The universality, profound and lasting appeal, and decorative versatility of “blue & white” ceramics is undeniable. Through centuries and across continents, blue-decorated white- or off-white-bodied ceramics are nearly ubiquitous. This is due to a combination of reasons: available materials, certain production efficiencies, and, of course, the enduring popularity of the color combination.
Generally, antique ceramics derive from local clay and materials—many of which are light in color—from bright white to dull gray. The earliest “blue” was often made from cobalt oxide, though later on, blue pigments were produced from other, cheaper, local sources—even if cobalt oxide remained the most desirable. Cobalt oxide could withstand high-temperature firing (essential for the kaolin-based ceramics found in China). Generally, it was ground and mixed with water and applied by brush to the pottery body before applying the protective glaze and subsequent firing. That the pottery only had to be fired once was a benefit— both to the durability of the decoration (since it was under the glaze) and to the efficiency of the production.
For centuries, China and other Far Eastern countries produced much of the world’s blue-decorated porcelain, and it is Chinese blue & white which is the most familiar even now. Examples of Chinese porcelain made their way to Western Europe in the 15th century, and the popularity there was undeniable. In the centuries that followed, European ceramics were decorated in blue (often in a floral or foliate style derived from the Chinese). In the late 18th century and even more prolifically in the 19th century, potteries and porcelain houses the world over were making white-bodied ceramics with blue decoration.
Throughout that time, blue & white continued to be made in China. Several now well-known patterns, including the omnipresent “Canton” were often shipped in huge volume on return trips from China by Western merchant vessels and delivered to eagerly waiting consumers throughout Europe and the United States. The popularity of these particular blue & white patterns spawned even more copycats throughout Europe (“Blue Willow” perhaps most famously), which simply increased the amount of blue & white available. By the early 19th century, potteries in Staffordshire, England, and elsewhere were in full-swing, making “transferware,” primarily in blue. They catered to specific markets, including the United States, with designs meant to celebrate American history, patriotism, and independence.

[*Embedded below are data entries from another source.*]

import Summits.HodgeConjecture.HodgeConjecture.Theorems.MilnorKExponentialDefs
import Summits.HodgeConjecture.HodgeConjecture.Theorems.MilnorKExponentialSymbolClassesAlgebraicSymbolClassesHodgeType
import Summits.HodgeConjecture.HodgeConjecture.Theorems.LimitExtensionMiddleDivisorSupportSuffices
import Literature.AlgebraicGeometry.HodgeTheory.LefschetzOneOneHolds
import Literature.AlgebraicGeometry.HodgeTheory.GysinFormalismPushforward
import Literature.AlgebraicGeometry.HodgeTheory.SupportedHodgeClassesAlgebraic

/-!
# Stub (W₁) `NashSymbolConiveauOne` of the line `NashDescentSketch` — the slices the tree proves, and the reduction of the rest

Support file for the crux `SymbolClassesAlgebraic` (stmt-HodgeConjecture-17743, route
`MilnorKExponential`), line `NashDescentSketch`, stub (W₁)
`NashSymbolConiveauOne` (`Theorems/MilnorKExponentialDefs`): every rational NASH symbol class of
weight `q + 1` on a smooth projective complex `n`-fold lies in
`N¹ H^{2q+2}(X(ℂ); ℂ) = supportedClasses X (2 * (q + 1)) 1`.

PROVED here (sorry-free, no definitions, no named facts):

* `mem_supportedClasses_one_of_restrictCompl_eq_zero'`,
  `exists_isClosed_ne_univ_of_mem_supportedClasses_one` — the coheight bookkeeping both ways: on a
  smooth projective (irreducible) `X`, a class lies in `N¹ Hⁱ` iff it dies on `(X ∖ Z)(ℂ)` for some
  PROPER Zariski-closed `Z ⊊ X` (every point of a proper closed subset has codimension `≥ 1`; the
  generic point has codimension `0`);
* `nashSymbolConiveauOne_iff_dieOffClosed` — hence (W₁) is EQUIVALENT to "every rational Nash
  symbol class dies off a proper Zariski-closed subset", the form in which the idea card
  (`Cruxes/SymbolClassesAlgebraic/Ideas/nash-descent-weight-kill.md`, steps (G)+(W)) proves it;
* three unconditional slices, none of which uses the Nash refinement of the cocycle:
  `nashSymbolConiveauOne_weight_one` (`q = 0`: a rational symbol class is of Hodge type `(1,1)` by
  the landed stub (T) `stub_symbolClassesHodgeType`, hence a divisor class by Lefschetz `(1,1)`,
  `lefschetzOneOne_rational_holds`, and `N¹ H² = algebraicClasses X 1` by definition);
  `nashSymbolConiveauOne_of_dim_lt` (`n < 2(q+1)`: every class of degree `> dim X` dies off a
  hypersurface section, Andreotti–Frankel, `mem_supportedClasses_one_of_dim_lt`);
  `nashSymbolConiveauOne_of_dim_le_three` (`n ≤ 3`: the Hodge conjecture in dimension `≤ 3`,
  `hodgeClasses_algebraic_of_dim_le_three_holds`, and `N^{q+1} ⊆ N¹`);
* `nashSymbolConiveauOne_of_band` — so (W₁) REDUCES to its band `4 ≤ n`, `1 ≤ q`, `2(q+1) ≤ n`
  (first open case `(n, q + 1) = (4, 2)`), in the die-off-a-proper-closed-subset form;
* `nashSymbolConiveauOne_low_weights_of_weightTwoBand` — and what the line's composition actually
  consumes of (W₁), weights `1` and `2`, reduces to the WEIGHT-`2` BAND alone (`q = 1`, `n ≥ 4`).

NOT here (the residual, see the report `work/stubs/NashSymbolConiveauOne-report.md`): the band
itself, i.e. steps (G) (globalising the Nash units of the cocycle on a finite étale cover of the
complement of a divisor) and (W) (Deligne's weights on a smooth quasi-projective variety, cup
products of mixed Hodge structures, strictness) of the card — none of which has a carrier in the
tree today (`Motives.MixedHodgeStructureOfPair` has no weight bound for smooth open varieties and no
cup product; its only inhabitant is the unproved named fact `existsDeligne`).

## References

* [DeligneHodgeII1971] P. Deligne, Théorie de Hodge II, Publ. Math. IHÉS 40 (1971), 3.2.15–17.
* [VoisinHodgeI2002] C. Voisin, Hodge Theory and Complex Algebraic Geometry I (2002), Thm. 11.30.
* [VoisinHodgeII2003] C. Voisin, Hodge Theory and Complex Algebraic Geometry II (2003), Thm. 1.22,
  §10.2.3 (proof of Prop. 10.26).
* [GrothendieckTopology1969] A. Grothendieck, Hodge's general conjecture is false for trivial
  reasons, Topology 8 (1969), §1.
-/

noncomputable section

open CategoryTheory AlgebraicGeometry

-- `Summit.HodgeConjecture.HodgeConjecture.Theorems` is the mandated namespace (single-problem summit).
set_option linter.dupNamespace false

namespace Summit.HodgeConjecture.HodgeConjecture.Theorems.MilnorKExponentialNash

open Literature.AlgebraicGeometry Literature.AlgebraicGeometry.HodgeTheory
  Literature.AlgebraicGeometry.Motives

variable {n : ℕ} {X : SchemeOver ℂ}

/-! ### Coheight bookkeeping: `N¹ Hⁱ` = classes dying off a proper Zariski-closed subset -/

/-- **A class dying off a proper Zariski-closed subset of a smooth projective variety lies in
`N¹ Hⁱ`**: every point of a proper closed subset `Z ⊊ X` of the irreducible `X` has codimension
`≥ 1` (`one_le_coheight_of_mem_of_isClosed`), so `ker (Hⁱ(X(ℂ)) → Hⁱ((X ∖ Z)(ℂ)))` is one of the
defining generators of `supportedClasses X i 1`. [cite: GrothendieckTopology1969, §1] -/
theorem mem_supportedClasses_one_of_restrictCompl_eq_zero' (hX : IsSmoothProjective n X) {i : ℕ}
    {Z : Set X.left} (hZ : IsClosed Z) (hZne : Z ≠ Set.univ) {c : complexBetti X i}
    (hc : complexBetti.restrictCompl X Z i c = 0) : c ∈ supportedClasses X i 1 :=
  mem_supportedClasses_of_restrictCompl_eq_zero hZ
    (fun _ hz ↦ by exact_mod_cast one_le_coheight_of_mem_of_isClosed hX hZ hZne hz) hc

/-- **Conversely, a class of `N¹ Hⁱ` dies off ONE PROPER Zariski-closed subset**: it dies off a
closed `Z` all of whose points have codimension `≥ 1` (`exists_support_of_mem_supportedClasses`:
finite unions of supports are supports), and such a `Z` misses the generic point of the
irreducible `X` (codimension `0`), so `Z ≠ X`. [cite: GrothendieckTopology1969, §1] -/
theorem exists_isClosed_ne_univ_of_mem_supportedClasses_one (hX : IsSmoothProjective n X) {i : ℕ}
    {c : complexBetti X i} (hc : c ∈ supportedClasses X i 1) :
    ∃ Z : Set X.left, IsClosed Z ∧ Z ≠ Set.univ ∧ complexBetti.restrictCompl X Z i c = 0 := by
  obtain ⟨Z, hZ, h1, h0⟩ := exists_support_of_mem_supportedClasses hc
  refine ⟨Z, hZ, fun hZu ↦ ?_, h0⟩
  haveI := irreducibleSpace_of_isSmoothProjective' hX
  have hη : Order.coheight (genericPoint X.left) = 0 :=
    Order.coheight_eq_zero.2 fun y _ ↦ Scheme.le_iff_specializes.2 (genericPoint_specializes y)
  have h := h1 (genericPoint X.left) (hZu ▸ Set.mem_univ _)
  rw [hη, Nat.cast_one] at h
  exact absurd h (by decide)

/-! ### (W₁) ⟺ "rational Nash symbol classes die off a proper Zariski-closed subset" -/

/-- **(W₁) from its die-off form** (the shape in which the card proves it: the class dies on
`(X ∖ D)(ℂ)` for the branch-and-pole divisor `D` of the globalised Nash units). [folklore] -/
theorem nashSymbolConiveauOne_of_dieOffClosed
    (h : ∀ ⦃n : ℕ⦄ ⦃X : SchemeOver ℂ⦄, IsSmoothProjective n X →
      ∀ (q : ℕ) (c : complexBetti X (2 * (q + 1))), IsRationalClass c → IsNashSymbolClass n X q c →
        ∃ Z : Set X.left, IsClosed Z ∧ Z ≠ Set.univ ∧
          complexBetti.restrictCompl X Z (2 * (q + 1)) c = 0) :
    NashSymbolConiveauOne := by
  intro n X hX q c hc hs
  obtain ⟨Z, hZ, hZne, h0⟩ := h hX q c hc hs
  exact mem_supportedClasses_one_of_restrictCompl_eq_zero' hX hZ hZne h0

/-- **The die-off form from (W₁)** (converse bookkeeping). [folklore] -/
theorem dieOffClosed_of_nashSymbolConiveauOne (h : NashSymbolConiveauOne) :
    ∀ ⦃n : ℕ⦄ ⦃X : SchemeOver ℂ⦄, IsSmoothProjective n X →
      ∀ (q : ℕ) (c : complexBetti X (2 * (q + 1))), IsRationalClass c → IsNashSymbolClass n X q c →
        ∃ Z : Set X.left, IsClosed Z ∧ Z ≠ Set.univ ∧
          complexBetti.restrictCompl X Z (2 * (q + 1)) c = 0 :=
  fun _ _ hX q c hc hs ↦ exists_isClosed_ne_univ_of_mem_supportedClasses_one hX (h hX q c hc hs)

/-- **(W₁) ⟺ die-off form**: the stub is EQUIVALENT to "every rational Nash symbol class of weight
`q + 1` on a smooth projective complex variety vanishes on `(X ∖ Z)(ℂ)` for some proper
Zariski-closed `Z ⊊ X`". [folklore] -/
theorem nashSymbolConiveauOne_iff_dieOffClosed :
    NashSymbolConiveauOne ↔
      ∀ ⦃n : ℕ⦄ ⦃X : SchemeOver ℂ⦄, IsSmoothProjective n X →
        ∀ (q : ℕ) (c : complexBetti X (2 * (q + 1))), IsRationalClass c →
          IsNashSymbolClass n X q c →
          ∃ Z : Set X.left, IsClosed Z ∧ Z ≠ Set.univ ∧
            complexBetti.restrictCompl X Z (2 * (q + 1)) c = 0 :=
  ⟨dieOffClosed_of_nashSymbolConiveauOne, nashSymbolConiveauOne_of_dieOffClosed⟩

/-! ### The unconditional slices -/

/-- **(W₁) in weight `1` (`q = 0`), unconditionally and without the Nash input**: a rational
(Nash) symbol class `c ∈ H²(X(ℂ); ℂ)` is of Hodge type `(1,1)` (stub (T),
`stub_symbolClassesHodgeType`), hence lies in `algebraicClasses X 1 = N¹ H²` by the Lefschetz
theorem on `(1,1)`-classes (`lefschetzOneOne_rational_holds`).
[cite: VoisinHodgeI2002, Thm. 11.30, Cor. 11.34 and §11.3.3] -/
theorem nashSymbolConiveauOne_weight_one ⦃n : ℕ⦄ ⦃X : SchemeOver ℂ⦄ (hX : IsSmoothProjective n X)
    (c : complexBetti X (2 * (0 + 1))) (hc : IsRationalClass c) (hs : IsNashSymbolClass n X 0 c) :
    c ∈ supportedClasses X (2 * (0 + 1)) 1 :=
  lefschetzOneOne_rational_holds hX c hc (stub_symbolClassesHodgeType hX 0 c hc hs.isSymbolClass)

/-- **(W₁) above the dimension (`n < 2(q+1)`), unconditionally, for EVERY class**: a class of
degree `> dim X` dies off a hypersurface section not containing `X` (its complement is smooth affine
of dimension `n`, without homology in that degree: Andreotti–Frankel), `mem_supportedClasses_one_of_dim_lt`.
[cite: VoisinHodgeII2003, §1.2.2 Thm. 1.22] -/
theorem nashSymbolConiveauOne_of_dim_lt ⦃n : ℕ⦄ ⦃X : SchemeOver ℂ⦄ (hX : IsSmoothProjective n X)
    {q : ℕ} (hq : n < 2 * (q + 1)) (c : complexBetti X (2 * (q + 1))) :
    c ∈ supportedClasses X (2 * (q + 1)) 1 :=
  mem_supportedClasses_one_of_dim_lt hX hq c

/-- **(W₁) in dimension `≤ 3`, unconditionally and without the Nash input**: a rational (Nash)
symbol class of weight `q + 1` is a rational `(q+1, q+1)`-class (stub (T)), hence algebraic by the
Hodge conjecture for curves, surfaces and threefolds (`hodgeClasses_algebraic_of_dim_le_three_holds`:
Lefschetz `(1,1)` and hard Lefschetz), and `algebraicClasses X (q+1) = N^{q+1} ⊆ N¹`
(`supportedClasses_mono`). [cite: VoisinHodgeII2003, §10.2.3 proof of Prop. 10.26] -/
theorem nashSymbolConiveauOne_of_dim_le_three ⦃n : ℕ⦄ ⦃X : SchemeOver ℂ⦄ (hn : n ≤ 3)
    (hX : IsSmoothProjective n X) (q : ℕ) (c : complexBetti X (2 * (q + 1))) (hc : IsRationalClass c)
    (hs : IsNashSymbolClass n X q c) : c ∈ supportedClasses X (2 * (q + 1)) 1 :=
  supportedClasses_mono X (2 * (q + 1)) (Nat.succ_le_succ (Nat.zero_le q))
    (hodgeClasses_algebraic_of_dim_le_three_holds hn hX (q + 1) c hc
      (stub_symbolClassesHodgeType hX q c hc hs.isSymbolClass))

/-- **(W₁) outside the band `4 ≤ n`, `1 ≤ q`, `2(q+1) ≤ n`** (the three slices assembled).
[cite: VoisinHodgeI2002, Thm. 11.30] [cite: VoisinHodgeII2003, Thm. 1.22 and §10.2.3] -/
theorem nashSymbolConiveauOne_outside_band ⦃n : ℕ⦄ ⦃X : SchemeOver ℂ⦄ (hX : IsSmoothProjective n X)
    (q : ℕ) (hband : q = 0 ∨ n < 2 * (q + 1) ∨ n ≤ 3) (c : complexBetti X (2 * (q + 1)))
    (hc : IsRationalClass c) (hs : IsNashSymbolClass n X q c) :
    c ∈ supportedClasses X (2 * (q + 1)) 1 := by
  rcases hband with rfl | hlt | hle
  · exact nashSymbolConiveauOne_weight_one hX c hc hs
  · exact nashSymbolConiveauOne_of_dim_lt hX hlt c
  · exact nashSymbolConiveauOne_of_dim_le_three hle hX q c hc hs

/-! ### What the composition needs: weights `1` and `2` -/

/-- **(W₁) in weights `≤ 2` from its weight-`2` band alone.** In the composition of the line
(`SymbolClassesAlgebraic_of`) the stub (W₁) is consumed only in weights `1` and `2` (weights `≥ 3`
are stub (W_alg, `≥ 3`)). Weight `1` is `nashSymbolConiveauOne_weight_one` and weight `2` in
dimension `n < 4` is `nashSymbolConiveauOne_of_dim_lt`; so all the composition needs beyond the
tree is the WEIGHT-`2` BAND: on a smooth projective complex `n`-fold with `n ≥ 4`, every rational
Nash symbol class `c ∈ H⁴(X(ℂ); ℂ)` of weight `2` dies on `(X ∖ Z)(ℂ)` for some proper
Zariski-closed `Z ⊊ X` (hypothesis `h`; first open case `n = 4`).
[cite: DeligneHodgeII1971, Cor. 3.2.15–3.2.17] -/
theorem nashSymbolConiveauOne_low_weights_of_weightTwoBand
    (h : ∀ ⦃n : ℕ⦄ ⦃X : SchemeOver ℂ⦄, IsSmoothProjective n X → 4 ≤ n →
      ∀ (c : complexBetti X (2 * (1 + 1))), IsRationalClass c → IsNashSymbolClass n X 1 c →
        ∃ Z : Set X.left, IsClosed Z ∧ Z ≠ Set.univ ∧
          complexBetti.restrictCompl X Z (2 * (1 + 1)) c = 0)
    ⦃n : ℕ⦄ ⦃X : SchemeOver ℂ⦄ (hX : IsSmoothProjective n X) (q : ℕ) (hq : q ≤ 1)
    (c : complexBetti X (2 * (q + 1))) (hc : IsRationalClass c) (hs : IsNashSymbolClass n X q c) :
    c ∈ supportedClasses X (2 * (q + 1)) 1 := by
  interval_cases q
  · exact nashSymbolConiveauOne_weight_one hX c hc hs
  · rcases Nat.lt_or_ge n 4 with hn | hn
    · exact nashSymbolConiveauOne_of_dim_lt hX (show n < 2 * (1 + 1) by omega) c
    · obtain ⟨Z, hZ, hZne, h0⟩ := h hX hn c hc hs
      exact mem_supportedClasses_one_of_restrictCompl_eq_zero' hX hZ hZne h0

/-! ### The residual: (W₁) reduces to its band, in die-off form -/

/-- **(W₁) from its band in die-off form.** If every rational Nash symbol class of weight
`q + 1 ≥ 2` on a smooth projective complex `n`-fold with `2(q+1) ≤ n` (so `n ≥ 4`) dies on
`(X ∖ Z)(ℂ)` for some proper Zariski-closed `Z ⊊ X` — the content of steps (G) (globalise the Nash
units on a finite étale cover of `X ∖ D`) and (W) (Deligne's weights, Hodge II 3.2.15–17, and
strictness) of the card — then (W₁) holds: weights `≤ 2` are
`nashSymbolConiveauOne_low_weights_of_weightTwoBand` (fed with the case `q = 1` of the hypothesis),
the other cases outside the band are `nashSymbolConiveauOne_outside_band`.
[cite: DeligneHodgeII1971, Cor. 3.2.15–3.2.17] -/
theorem nashSymbolConiveauOne_of_band :
    (∀ ⦃n : ℕ⦄ ⦃X : SchemeOver ℂ⦄, IsSmoothProjective n X →
      ∀ (q : ℕ), 1 ≤ q → 2 * (q + 1) ≤ n →
        ∀ (c : complexBetti X (2 * (q + 1))), IsRationalClass c → IsNashSymbolClass n X q c →
          ∃ Z : Set X.left, IsClosed Z ∧ Z ≠ Set.univ ∧
            complexBetti.restrictCompl X Z (2 * (q + 1)) c = 0) →
    NashSymbolConiveauOne := by
  intro h n X hX q c hc hs
  rcases Nat.lt_or_ge q 2 with hq2 | hq2
  · exact nashSymbolConiveauOne_low_weights_of_weightTwoBand
      (fun n X hX h4 c hc hs ↦ h hX 1 le_rfl (show 2 * (1 + 1) ≤ n by omega) c hc hs)
      hX q (by omega) c hc hs
  · by_cases hband : q = 0 ∨ n < 2 * (q + 1) ∨ n ≤ 3
    · exact nashSymbolConiveauOne_outside_band hX q hband c hc hs
    · push Not at hband
      obtain ⟨-, hle, -⟩ := hband
      obtain ⟨Z, hZ, hZne, h0⟩ := h hX q (by omega) hle c hc hs
      exact mem_supportedClasses_one_of_restrictCompl_eq_zero' hX hZ hZne h0

end Summit.HodgeConjecture.HodgeConjecture.Theorems.MilnorKExponentialNash

end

Even American potteries from New Jersey north to New York, Massachusetts, and Vermont, who produced thick-walled pottery referred to as “stoneware,” decorated their wares with cobalt blue, perhaps in keeping with the decorative traditions of the past. In the late 19th and well into the 20th century, American potteries continued to produce what could still be referred to as “blue & white.” Among these is Dedham Pottery in Massachusetts, which produced ceramics decorated with wide cobalt blue rims with flora and fauna and achieved a crackled glaze inspired, as was much blue & white, by the Chinese precedent.
Interior designers (and these days, Instagram and Pinterest users) have long known the appeal and the versatility of blue & white—it is a pleasing combination. With its proliferation throughout the world and centuries, we at Skinner find blue & white in a huge variety of homes. Blue & white can stand out as a bold accent in some modern and minimalist homes, or can adorn mantelpieces and open cupboards as exhibited compendia in wood-paneled parlors. And it just as often gets stuffed into corner cupboards, emerging twice a year as the “fancy china.” Blue & white looks as good against oak and mahogany furniture in a low-ceilinged 18th century home as it does in a brightly lit seaside retreat on a white marble countertop. Best of all, the “look” of blue & white is affordable. While there are early and important examples of Chinese and European blue & white that bring huge sums, most blue & white is, as it has always been, an attainable and enduring product.